What is expected:
From the first record to the last, write each one out again exactly.

(Stored records)
§ §

/-! ## §4 Non-vacuity at the flat tower -/

include ha in
/-- **NON-VACUITY OF THE FINEST-LEVEL END**: the flat site-based tower `u ≡ 1` is coherent (`coherent_flat`) and flat above every top, its plaquettes are trivial, all letters vanish
(`α_U = β_U = σ_U = θ_c = p_U = b_S = σ_S = σ_S′ = b_B = σ_B = σ_B′ = 0`, so `Ā = 0`; the `Δ′` fields `S`, `B` of the flat field are `0`), NE3's shape holds (`localRate_flat`) and the
smallness inequality reads `0 < 1`; so every displayed binder of `composed_full_averaging_deltaPrime_rate_of_coherentTowers_top` holds, for any component family, `L ≥ 2`, `d ≥ 1`,
`3/(2L) ≤ ρ < 1`.  NOT a statement about non-trivial data; NE2 NOT proved. [folklore] -/
theorem composed_full_averaging_deltaPrime_rate_of_coherentTowers_top_flat (hL : 2 ≤ L) (hd : 1 ≤ d) {ρ : ℝ} (hρ : 3 / (2 * (L : ℝ)) ≤ ρ) (hρ1 : ρ < 1) :
    ∃ (u : ℕ → (i : ℕ) → Tor (fine (lev L i) M) → Fin d → (Matrix n n ℂ)ˣ) (hu : ∀ k i y κ, ((u k i y κ : (Matrix n n ℂ)ˣ) : Matrix n n ℂ) ∈ Matrix.unitaryGroup n ℂ) (Cp : ℝ),
      (∀ k i, i < k → u k i = bavgTor (lev L i) L M (u k (i + 1))) ∧
      TowerLimitRate (fun k => Qlev L M k ⊗ₖ (1 : Matrix ι ι ℂ)) ((L : ℝ) ^ d)
        (fun k => (calDalev L M a ha k ⊗ₖ (1 : Matrix ι ι ℂ)
          + tierBPert L M (topAdT L M hF (liftU L M u hu)) (avgPertFull L M a (fun k => TBal L M (adT L M hF (liftU L M u hu k)) k)
              (fun k => Erem L M (adT L M hF (liftU L M u hu k)) (remCoeffOf L M (fundT L M (liftU L M u hu k)) c e (adT L M hF (liftU L M u hu k))) k))
              (fun k => deltaPrime (fine (lev L k) M) (lev L k) c e (fun ν x => (topU L M u hu k ν x : Matrix n n ℂ))) k)⁻¹) Cp ρ := by
  have hρ0 : 0 ≤ ρ := le_trans (by positivity) hρ
  set u : ℕ → (i : ℕ) → Tor (fine (lev L i) M) → Fin d → (Matrix n n ℂ)ˣ := fun _ _ _ _ => 1 with hudef
  have hu : ∀ k i y κ, ((u k i y κ : (Matrix n n ℂ)ˣ) : Matrix n n ℂ) ∈ Matrix.unitaryGroup n ℂ := fun _ _ _ _ => by
    show (((1 : (Matrix n n ℂ)ˣ)) : Matrix n n ℂ) ∈ Matrix.unitaryGroup n ℂ
    rw [Units.val_one]; exact Submonoid.one_mem _
  have hcoh : ∀ k i, i < k → u k i = bavgTor (lev L i) L M (u k (i + 1)) := fun k i hik => coherent_flat L M k i hik
  have hlift : liftU L M u hu = fun _ => flatU L M := liftU_one L M hu
  have hone : ∀ (k i : ℕ) (ν : Fin d) (b : idx L M i), ((liftU L M u hu k i ν b : Matrix.unitaryGroup n ℂ) : Matrix n n ℂ) = 1 := fun _ _ _ _ => rfl
  have htopU : ∀ k, (fun ν x => ((topU L M u hu k ν x : Matrix.unitaryGroup n ℂ) : Matrix n n ℂ)) = fun (_ : Fin d) (_ : Tor (fine (lev L k) M)) => (1 : Matrix n n ℂ) := fun k => rfl
  have hexp : Real.exp ((((d + 1) * L : ℕ) : ℝ) * (2 * 0)) - 1 = 0 := by rw [mul_zero, mul_zero, Real.exp_zero, sub_self]
  have hAb : Abar d 0 0 = 0 := by unfold Abar; ring
  have hG : GamU d (2 * 0) = 0 := by unfold GamU; rw [mul_zero, mul_zero]
  have hsmall : kappaB ι d a (2 * Abar d 0 0) (2 * 0) 0 (kappaQ d a (a : ℂ) (Fintype.card ι * (Real.exp ((((d + 1) * L : ℕ) : ℝ) * (2 * Abar d 0 0)) - 1)
      + (1 + Fintype.card ι * (Real.exp ((((d + 1) * L : ℕ) : ℝ) * (2 * Abar d 0 0)) - 1)) * cR d L ι * GamU d (2 * 0) * Real.exp (EU ι d L (Abar d 0 0) (2 * 0)))) (kappaDP d a 0 0) < 1 := by
    rw [hAb, hexp, hG, mul_zero]
    simp [kappaB, kappaCol, kappaQ, betaNE3, kappaDP, kappaDP2]
  have hNE3 : LocalRate (bgReadings L M (regClass L M (topAdT L M hF (liftU L M u hu)))) 0 ((L : ℝ)⁻¹) := by
    rw [hlift, topAdT_flat]; exact localRate_flat L M le_rfl (inv_nonneg.mpr (Nat.cast_nonneg L))
  refine ⟨u, hu, _, hcoh, composed_full_averaging_deltaPrime_rate_of_coherentTowers_top L M hF a ha hL hd hu hcoh (fun _ _ _ => rfl)
    (αU := 0) (βU := 0) (σU := 0) (θc := 0) (pU := 0) le_rfl le_rfl le_rfl le_rfl zero_le_one hρ0 hρ hρ1 le_rfl (by rw [mul_zero]; norm_num) (by rw [mul_zero, mul_zero]; norm_num)
    (by rw [hAb]; norm_num)
    (fun k y μ ν _ => by
      have e1 : ((tplaq (u k k) y μ ν : (Matrix n n ℂ)ˣ) : Matrix n n ℂ) = 1 := by rw [hudef, tplaq_one, Units.val_one]
      rw [e1, sub_self, norm_zero]; positivity)
    (fun k y κ => by rw [hudef, Units.val_one, sub_self, norm_zero]; positivity)
    (fun _ _ _ _ => by rw [hone, hone, sub_self, norm_zero]; positivity)
    (fun _ _ _ _ _ => by rw [hone, hone, sub_self, norm_zero]; positivity) le_rfl hNE3
    (fun _ i x μ r => by rw [hlift, fundT_flatU, YxT_one]; exact P.zero_mem)
    (bS := 0) (σS := 0) (σS' := 0) (bB := 0) (σB := 0) (σB' := 0) le_rfl le_rfl le_rfl le_rfl le_rfl le_rfl
    (fun k μ ν x => by rw [htopU]; simp [Sfield]) (fun k μ ν y => by rw [htopU, htopU]; simp [Sfield]) (fun k μ ν lam x => by rw [htopU]; simp [Sfield])
    (fun k μ ν x => by rw [htopU]; simp [Bfield]) (fun k μ ν y => by rw [htopU, htopU]; simp [Bfield]) (fun k μ ν lam x => by rw [htopU]; simp [Bfield])
    hsmall⟩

§ §

Reply:
/-! ## §4 Non-vacuity at the flat tower -/

include ha in
/-- **NON-VACUITY OF THE FINEST-LEVEL END**: the flat site-based tower `u ≡ 1` is coherent (`coherent_flat`) and flat above every top, its plaquettes are trivial, all letters vanish
(`α_U = β_U = σ_U = θ_c = p_U = b_S = σ_S = σ_S′ = b_B = σ_B = σ_B′ = 0`, so `Ā = 0`; the `Δ′` fields `S`, `B` of the flat field are `0`), NE3's shape holds (`localRate_flat`) and the
smallness inequality reads `0 < 1`; so every displayed binder of `composed_full_averaging_deltaPrime_rate_of_coherentTowers_top` holds, for any component family, `L ≥ 2`, `d ≥ 1`,
`3/(2L) ≤ ρ < 1`.  NOT a statement about non-trivial data; NE2 NOT proved. [folklore] -/
theorem composed_full_averaging_deltaPrime_rate_of_coherentTowers_top_flat (hL : 2 ≤ L) (hd : 1 ≤ d) {ρ : ℝ} (hρ : 3 / (2 * (L : ℝ)) ≤ ρ) (hρ1 : ρ < 1) :
    ∃ (u : ℕ → (i : ℕ) → Tor (fine (lev L i) M) → Fin d → (Matrix n n ℂ)ˣ) (hu : ∀ k i y κ, ((u k i y κ : (Matrix n n ℂ)ˣ) : Matrix n n ℂ) ∈ Matrix.unitaryGroup n ℂ) (Cp : ℝ),
      (∀ k i, i < k → u k i = bavgTor (lev L i) L M (u k (i + 1))) ∧
      TowerLimitRate (fun k => Qlev L M k ⊗ₖ (1 : Matrix ι ι ℂ)) ((L : ℝ) ^ d)
        (fun k => (calDalev L M a ha k ⊗ₖ (1 : Matrix ι ι ℂ)
          + tierBPert L M (topAdT L M hF (liftU L M u hu)) (avgPertFull L M a (fun k => TBal L M (adT L M hF (liftU L M u hu k)) k)
              (fun k => Erem L M (adT L M hF (liftU L M u hu k)) (remCoeffOf L M (fundT L M (liftU L M u hu k)) c e (adT L M hF (liftU L M u hu k))) k))
              (fun k => deltaPrime (fine (lev L k) M) (lev L k) c e (fun ν x => (topU L M u hu k ν x : Matrix n n ℂ))) k)⁻¹) Cp ρ := by
  have hρ0 : 0 ≤ ρ := le_trans (by positivity) hρ
  set u : ℕ → (i : ℕ) → Tor (fine (lev L i) M) → Fin d → (Matrix n n ℂ)ˣ := fun _ _ _ _ => 1 with hudef
  have hu : ∀ k i y κ, ((u k i y κ : (Matrix n n ℂ)ˣ) : Matrix n n ℂ) ∈ Matrix.unitaryGroup n ℂ := fun _ _ _ _ => by
    show (((1 : (Matrix n n ℂ)ˣ)) : Matrix n n ℂ) ∈ Matrix.unitaryGroup n ℂ
    rw [Units.val_one]; exact Submonoid.one_mem _
  have hcoh : ∀ k i, i < k → u k i = bavgTor (lev L i) L M (u k (i + 1)) := fun k i hik => coherent_flat L M k i hik
  have hlift : liftU L M u hu = fun _ => flatU L M := liftU_one L M hu
  have hone : ∀ (k i : ℕ) (ν : Fin d) (b : idx L M i), ((liftU L M u hu k i ν b : Matrix.unitaryGroup n ℂ) : Matrix n n ℂ) = 1 := fun _ _ _ _ => rfl
  have htopU : ∀ k, (fun ν x => ((topU L M u hu k ν x : Matrix.unitaryGroup n ℂ) : Matrix n n ℂ)) = fun (_ : Fin d) (_ : Tor (fine (lev L k) M)) => (1 : Matrix n n ℂ) := fun k => rfl
  have hexp : Real.exp ((((d + 1) * L : ℕ) : ℝ) * (2 * 0)) - 1 = 0 := by rw [mul_zero, mul_zero, Real.exp_zero, sub_self]
  have hAb : Abar d 0 0 = 0 := by unfold Abar; ring
  have hG : GamU d (2 * 0) = 0 := by unfold GamU; rw [mul_zero, mul_zero]
  have hsmall : kappaB ι d a (2 * Abar d 0 0) (2 * 0) 0 (kappaQ d a (a : ℂ) (Fintype.card ι * (Real.exp ((((d + 1) * L : ℕ) : ℝ) * (2 * Abar d 0 0)) - 1)
      + (1 + Fintype.card ι * (Real.exp ((((d + 1) * L : ℕ) : ℝ) * (2 * Abar d 0 0)) - 1)) * cR d L ι * GamU d (2 * 0) * Real.exp (EU ι d L (Abar d 0 0) (2 * 0)))) (kappaDP d a 0 0) < 1 := by
    rw [hAb, hexp, hG, mul_zero]
    simp [kappaB, kappaCol, kappaQ, betaNE3, kappaDP, kappaDP2]
  have hNE3 : LocalRate (bgReadings L M (regClass L M (topAdT L M hF (liftU L M u hu)))) 0 ((L : ℝ)⁻¹) := by
    rw [hlift, topAdT_flat]; exact localRate_flat L M le_rfl (inv_nonneg.mpr (Nat.cast_nonneg L))
  refine ⟨u, hu, _, hcoh, composed_full_averaging_deltaPrime_rate_of_coherentTowers_top L M hF a ha hL hd hu hcoh (fun _ _ _ => rfl)
    (αU := 0) (βU := 0) (σU := 0) (θc := 0) (pU := 0) le_rfl le_rfl le_rfl le_rfl zero_le_one hρ0 hρ hρ1 le_rfl (by rw [mul_zero]; norm_num) (by rw [mul_zero, mul_zero]; norm_num)
    (by rw [hAb]; norm_num)
    (fun k y μ ν _ => by
      have e1 : ((tplaq (u k k) y μ ν : (Matrix n n ℂ)ˣ) : Matrix n n ℂ) = 1 := by rw [hudef, tplaq_one, Units.val_one]
      rw [e1, sub_self, norm_zero]; positivity)
    (fun k y κ => by rw [hudef, Units.val_one, sub_self, norm_zero]; positivity)
    (fun _ _ _ _ => by rw [hone, hone, sub_self, norm_zero]; positivity)
    (fun _ _ _ _ _ => by rw [hone, hone, sub_self, norm_zero]; positivity) le_rfl hNE3
    (fun _ i x μ r => by rw [hlift, fundT_flatU, YxT_one]; exact P.zero_mem)
    (bS := 0) (σS := 0) (σS' := 0) (bB := 0) (σB := 0) (σB' := 0) le_rfl le_rfl le_rfl le_rfl le_rfl le_rfl
    (fun k μ ν x => by rw [htopU]; simp [Sfield]) (fun k μ ν y => by rw [htopU, htopU]; simp [Sfield]) (fun k μ ν lam x => by rw [htopU]; simp [Sfield])
    (fun k μ ν x => by rw [htopU]; simp [Bfield]) (fun k μ ν y => by rw [htopU, htopU]; simp [Bfield]) (fun k μ ν lam x => by rw [htopU]; simp [Bfield])
    hsmall⟩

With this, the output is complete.